[Collected data entries]

import Summits.NavierStokesRegularity.NavierStokesRegularity.Theorems.OddMorawetzLocal.Negative.OddMorawetzLocalJetAlgebra
import Summits.NavierStokesRegularity.NavierStokesRegularity.Theorems.OddMorawetzDefs

/-!
# Crux `OddMorawetzLocal` (stmt-NavierStokesRegularity-1376) — refutation vocabulary VI: the exact evaluator

Definitions only. A kernel-computable evaluation of the Morawetz pairing `Q_p(v) = -∫ lin p (Jv)(J B(v,v))` of a cubic
jet polynomial `p` at an explicit polynomial-Gaussian field `v = pgv 1 P`, following the decomposition of the tree's
`pairing_value` (`OddMorawetzOddMorawetzLocalPairingValue.lean`):
`Q_p(v) = -∫ ⟪B(v,v), G⟫`, `G = E_p e^{-2|x|²}` the Euler–Lagrange field of `p` along `v` (integration by parts), and
`∫ ⟪B(v,v), G⟫ = -½ [∫ ⟪W, G⟫ − (2π)⁻² (π/2)³ ∫ h_W h_G e^{-π²|ξ|²} |ξ|⁻² dξ]`, `W = 2(v·∇)v`, with `h_W`, `h_G` the even
Hermite symbols of `div W`, `div G`.
* `EPoly` — sparse polynomials in `x₀, x₁, x₂` with rational coefficients (lists of (coefficient, exponents)), their
  real evaluation `EPoly.eval`, their image `EPoly.toP3` in the tree's `P3 = MvPolynomial (Fin 3) ℝ`, ring operations,
  the Gaussian-conjugated derivative `EPoly.dg k j` (`∂ⱼ − 2k xⱼ`, the tree's `dg` on lists), normal form, Hermite
  expansion by elimination from the top (`EPoly.hermExp`, fuelled, returns coefficients and remainder), Gaussian moments
  at rate 4 (`EPoly.locMoment`) and Riesz–Gaussian moments of a product of Hermite symbols (`EPoly.rieszPair`);
* the pipeline: jets `ejet`, the Euler–Lagrange field `eEP p P`, `eWP` (`W`), divergences `ediv`, the local product
  `eLoc`, the Hermite data `eHermW`/`eHermG`, and the one-pass result `evalRes = (success-and-parity flag, value)`
  (`Q_p(pgv 1 P) = value · π√π` when the flag holds is the soundness theorem, proved elsewhere; `Q_p` is additive in the
  terms of `p`, so long polynomials are evaluated in chunks);
* the (noncomputable) conversions `toLW`, `toMloc`, `toMfour`, `toP3v` into the data format of `pairing_value`.
Plain `def`s; nothing restates a tree notion.
-/

set_option linter.dupNamespace false
set_option autoImplicit false

namespace Summit.NavierStokesRegularity.NavierStokesRegularity.Theorems.OddMorawetz

open MvPolynomial

/-- Sparse polynomials in three variables over `ℚ`: lists of (coefficient, exponents of `x₀, x₁, x₂`). -/
abbrev EPoly := List (ℚ × ℕ × ℕ × ℕ)

namespace EPoly

/-- Real value at a point of `ℝ³`. -/
noncomputable def eval (p : EPoly) (x : E3) : ℝ :=
  (p.map fun t => (t.1 : ℝ) * (x 0 ^ t.2.1 * x 1 ^ t.2.2.1 * x 2 ^ t.2.2.2)).sum

/-- The polynomial of `P3 = MvPolynomial (Fin 3) ℝ` represented by the list. -/
noncomputable def toP3 (p : EPoly) : P3 :=
  (p.map fun t => C (t.1 : ℝ) * (X 0 ^ t.2.1 * X 1 ^ t.2.2.1 * X 2 ^ t.2.2.2)).sum

/-- Scalar multiple. -/
def smul (c : ℚ) (p : EPoly) : EPoly := p.map fun t => (c * t.1, t.2)

/-- Product (concatenation of all pairwise products). -/
def mul (p q : EPoly) : EPoly :=
  p.flatMap fun s => q.map fun t => (s.1 * t.1, s.2.1 + t.2.1, s.2.2.1 + t.2.2.1, s.2.2.2 + t.2.2.2)

/-- Partial derivative `∂ⱼ` (a term without `xⱼ` gets coefficient `0`). -/
def pderiv (j : Fin 3) (p : EPoly) : EPoly :=
  p.map fun t =>
    if j = 0 then (t.1 * t.2.1, t.2.1 - 1, t.2.2.1, t.2.2.2)
    else if j = 1 then (t.1 * t.2.2.1, t.2.1, t.2.2.1 - 1, t.2.2.2)
    else (t.1 * t.2.2.2, t.2.1, t.2.2.1, t.2.2.2 - 1)

/-- Multiplication by the variable `xⱼ`. -/
def mulX (j : Fin 3) (p : EPoly) : EPoly :=
  p.map fun t =>
    if j = 0 then (t.1, t.2.1 + 1, t.2.2.1, t.2.2.2)
    else if j = 1 then (t.1, t.2.1, t.2.2.1 + 1, t.2.2.2)
    else (t.1, t.2.1, t.2.2.1, t.2.2.2 + 1)

/-- The Gaussian-conjugated derivative `∂ⱼ (q e^{-k|x|²}) = (dg k j q) e^{-k|x|²}`: `dg k j q = ∂ⱼ q − 2k xⱼ q`
(the tree's `dg` on lists). -/
def dg (k : ℕ) (j : Fin 3) (p : EPoly) : EPoly := pderiv j p ++ smul (-(2 * (k : ℚ))) (mulX j p)

/-- Insert a term into a list with pairwise distinct exponents, adding coefficients of equal exponents. -/
def insertTerm (c : ℚ) (e : ℕ × ℕ × ℕ) : EPoly → EPoly
  | [] => [(c, e)]
  | (c', e') :: p => if e' = e then (c' + c, e) :: p else (c', e') :: insertTerm c e p

/-- Collect equal exponents. -/
def collect (p : EPoly) : EPoly := p.foldr (fun t acc => insertTerm t.1 t.2 acc) []

/-- Normal form: collected, zero coefficients dropped (exponents pairwise distinct). -/
def norm (p : EPoly) : EPoly := (collect p).filter fun t => t.1 ≠ 0

/-- Iterated conjugated derivatives along a list of directions (outermost first) — the tree's `dgList` on lists —
normalised after every step (the raw lists would double in length at each derivative). -/
def dgList (k : ℕ) (l : List (Fin 3)) (p : EPoly) : EPoly := l.foldr (fun j acc => norm (dg k j acc)) p

/-- Total degree of an exponent triple. -/
def tdeg (e : ℕ × ℕ × ℕ) : ℕ := e.1 + e.2.1 + e.2.2

/-- A term of maximal total degree (the first one among those), if any. -/
def maxMono : EPoly → Option (ℚ × ℕ × ℕ × ℕ)
  | [] => none
  | t :: p => match maxMono p with
    | none => some t
    | some s => if tdeg t.2 < tdeg s.2 then some s else some t

/-- The list of directions `[0,…,0,1,…,1,2,…,2]` with multiplicities `e`. -/
def dirList (e : ℕ × ℕ × ℕ) : List (Fin 3) := List.replicate e.1 0 ++ (List.replicate e.2.1 1 ++ List.replicate e.2.2 2)

/-- The Hermite polynomial of the rate-2 Gaussian: `D^{e} e^{-2|x|²} = (he e) e^{-2|x|²}`. -/
def he (e : ℕ × ℕ × ℕ) : EPoly := dgList 2 (dirList e) [(1, 0, 0, 0)]

/-- Hermite expansion by elimination from the top: `q e^{-2|x|²} = Σ d_e D^e e^{-2|x|²} + (remainder) e^{-2|x|²}`.
Returns the coefficient list and the remainder (empty on success); fuelled. -/
def hermExp : ℕ → EPoly → List (ℚ × ℕ × ℕ × ℕ) × EPoly
  | 0, q => ([], norm q)
  | fuel + 1, q =>
    match maxMono (norm q) with
    | none => ([], [])
    | some (c, e) =>
      let d := c / ((-4 : ℚ) ^ tdeg e)
      let r := hermExp fuel (norm q ++ smul (-d) (he e))
      ((d, e) :: r.1, r.2)

/-- All exponent triples are even. -/
def allEven (L : List (ℚ × ℕ × ℕ × ℕ)) : Bool :=
  L.all fun t => t.2.1 % 2 == 0 && t.2.2.1 % 2 == 0 && t.2.2.2 % 2 == 0

/-- `(2a − 1)!!` as a rational number. -/
def dfOdd (a : ℕ) : ℚ := ((2 * a - 1).doubleFactorial : ℚ)

/-- The rate-4 Gaussian moment of an even polynomial divided by `π√π`:
`∫ x₀^{2a} x₁^{2b} x₂^{2c} e^{-4|x|²} dx = (2a−1)!!(2b−1)!!(2c−1)!! π√π /(8^{a+b+c}·8)` (exponents given doubled). -/
def locMoment (M : EPoly) : ℚ :=
  (M.map fun t =>
    let a : ℕ := t.2.1 / 2
    let b : ℕ := t.2.2.1 / 2
    let c : ℕ := t.2.2.2 / 2
    t.1 * (dfOdd a * dfOdd b * dfOdd c) / ((8 : ℚ) ^ (a + b + c) * 8)).sum

/-- The Riesz–Gaussian moment of the product of two even Hermite symbols divided by `√π`:
for symbol terms `d ∏_{j ∈ e/2} (−4π²ξⱼ²)` and `d' ∏ (−4π²ξⱼ²)`,
`∫ (…)(…) e^{-π²|ξ|²} |ξ|⁻² dξ = d d' (−4)^n (2a−1)!!(2b−1)!!(2c−1)!! · 2/((2n+1)2^n) · √π`, `(a,b,c) = (e+e')/2`, `n = a+b+c`. -/
def rieszPair (A B : List (ℚ × ℕ × ℕ × ℕ)) : ℚ :=
  (A.flatMap fun s => B.map fun t =>
    let a : ℕ := (s.2.1 + t.2.1) / 2
    let b : ℕ := (s.2.2.1 + t.2.2.1) / 2
    let c : ℕ := (s.2.2.2 + t.2.2.2) / 2
    let n : ℕ := a + b + c
    s.1 * t.1 * (-4 : ℚ) ^ n * (dfOdd a * dfOdd b * dfOdd c) * (2 / ((2 * (n : ℚ) + 1) * (2 : ℚ) ^ n))).sum

end EPoly

/-! ### The pipeline -/

/-- An explicit polynomial field: the three component lists. -/
abbrev EField := Fin 3 → EPoly

/-- The polynomial of the jet `∂^l (P_a e^{-|x|²}) = (ejet P (a, l)) e^{-|x|²}`. -/
def ejet (P : EField) (w : JVar) : EPoly := EPoly.dgList 1 w.2 (P w.1)

/-- The product of the jet polynomials of a list of variables (normalised). -/
def eprodJets (P : EField) (ws : List JVar) : EPoly :=
  ws.foldr (fun w acc => EPoly.norm (EPoly.mul (ejet P w) acc)) [(1, 0, 0, 0)]

/-- The Euler–Lagrange field of a jet polynomial `p` along `v = pgv 1 P`: component `a` of
`E_p = Σ_{terms c·w₁w₂w₃} Σ_s [w_s = (a, l)] (−1)^{|l|} c · ∂̃^{l} (∏_{j ≠ s} jet_j)` at Gaussian rate 2 (normalised). -/
def eEP (p : JPoly ℤ) (P : EField) (a : Fin 3) : EPoly :=
  p.foldr (fun t acc =>
    (List.finRange t.2.length).foldr (fun s acc' =>
      let w := t.2.get s
      if w.1 = a then
        EPoly.norm (EPoly.smul ((-1 : ℚ) ^ w.2.length * (t.1 : ℚ)) (EPoly.dgList 2 w.2 (eprodJets P (t.2.eraseIdx s))) ++ acc')
      else acc') acc) []

/-- `W = 2 (v·∇) v` as polynomials (rate 2): the tree's `WP` on lists. -/
def eWP (P : EField) (i : Fin 3) : EPoly :=
  EPoly.smul 2 ((List.finRange 3).flatMap fun j => EPoly.mul (P j) (EPoly.dg 1 j (P i)))

/-- Divergence polynomial of a rate-`k` polynomial-Gaussian field: `Σᵢ dg k i (V i)`. -/
def ediv (k : ℕ) (V : Fin 3 → EPoly) : EPoly := EPoly.dg k 0 (V 0) ++ (EPoly.dg k 1 (V 1) ++ EPoly.dg k 2 (V 2))

/-- The local product `Σᵢ Wᵢ Qᵢ` (normalised). -/
def eLoc (P : EField) (Q : Fin 3 → EPoly) : EPoly :=
  EPoly.norm ((List.finRange 3).flatMap fun i => EPoly.mul (eWP P i) (Q i))

/-- The evaluation in one pass: success-and-parity flag and value. The flag says: the field is divergence free, both
Hermite expansions (of `div W` and of `div G`) terminate with zero remainder and are even, and the local product
`Σᵢ Wᵢ (E_p)ᵢ` is even; the value is `½ (local Gaussian moment − Riesz moment / 32)`, so that
`Q_p(pgv 1 P) = value · π√π` when the flag is `true` (soundness theorem of the evaluator, proved elsewhere). -/
def evalRes (fuel : ℕ) (p : JPoly ℤ) (P : EField) : Bool × ℚ :=
  let E := eEP p P
  let hW := EPoly.hermExp fuel (ediv 2 (eWP P))
  let hG := EPoly.hermExp fuel (ediv 2 E)
  let L := eLoc P E
  ((EPoly.norm (ediv 1 P)).isEmpty && hW.2.isEmpty && hG.2.isEmpty && EPoly.allEven hW.1 && EPoly.allEven hG.1 &&
      EPoly.allEven L,
    2⁻¹ * (EPoly.locMoment L - EPoly.rieszPair hW.1 hG.1 / 32))

/-- Hermite data of `div W` (the `LW` list of `pairing_value`, before conversion). -/
def eHermW (fuel : ℕ) (P : EField) : List (ℚ × ℕ × ℕ × ℕ) := (EPoly.hermExp fuel (ediv 2 (eWP P))).1

/-- Hermite data of `div G`, `G = E_p e^{-2|x|²}` (the `LG` list of `pairing_value`, before conversion). -/
def eHermG (fuel : ℕ) (p : JPoly ℤ) (P : EField) : List (ℚ × ℕ × ℕ × ℕ) := (EPoly.hermExp fuel (ediv 2 (eEP p P))).1

/-! ### Conversions to the data format of `pairing_value` -/

/-- Halved multiplicities as a direction list: `pairs (halfList e) = dirList e` for even `e`. -/
def halfList (e : ℕ × ℕ × ℕ) : List (Fin 3) :=
  List.replicate (e.1 / 2) 0 ++ (List.replicate (e.2.1 / 2) 1 ++ List.replicate (e.2.2 / 2) 2)

/-- Hermite data as a real `hermVal` list. -/
noncomputable def toLW (L : List (ℚ × ℕ × ℕ × ℕ)) : List (ℝ × List (Fin 3)) := L.map fun t => ((t.1 : ℝ), halfList t.2)

/-- An even polynomial as a real `polyE` list (exponents halved). -/
noncomputable def toMloc (M : EPoly) : List (ℝ × ℕ × ℕ × ℕ) :=
  M.map fun t => ((t.1 : ℝ), t.2.1 / 2, t.2.2.1 / 2, t.2.2.2 / 2)

/-- The product of two even Hermite symbols as a real `polyE` list. -/
noncomputable def toMfour (A B : List (ℚ × ℕ × ℕ × ℕ)) : List (ℝ × ℕ × ℕ × ℕ) :=
  A.flatMap fun s => B.map fun t =>
    let n := (EPoly.tdeg s.2 + EPoly.tdeg t.2) / 2
    (((s.1 * t.1 * (-4 : ℚ) ^ n : ℚ) : ℝ) * Real.pi ^ (2 * n),
      (s.2.1 + t.2.1) / 2, (s.2.2.1 + t.2.2.1) / 2, (s.2.2.2 + t.2.2.2) / 2)

/-- The field of `P3` polynomials of an explicit field. -/
noncomputable def toP3v (P : EField) : Fin 3 → P3 := fun i => EPoly.toP3 (P i)

end Summit.NavierStokesRegularity.NavierStokesRegularity.Theorems.OddMorawetz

**Aim of the task**
If a line in the entries contains "some", copy it.

**Result of the exercise**
    | none => some t
    | some s => if tdeg t.2 < tdeg s.2 then some s else some t
    | some (c, e) =>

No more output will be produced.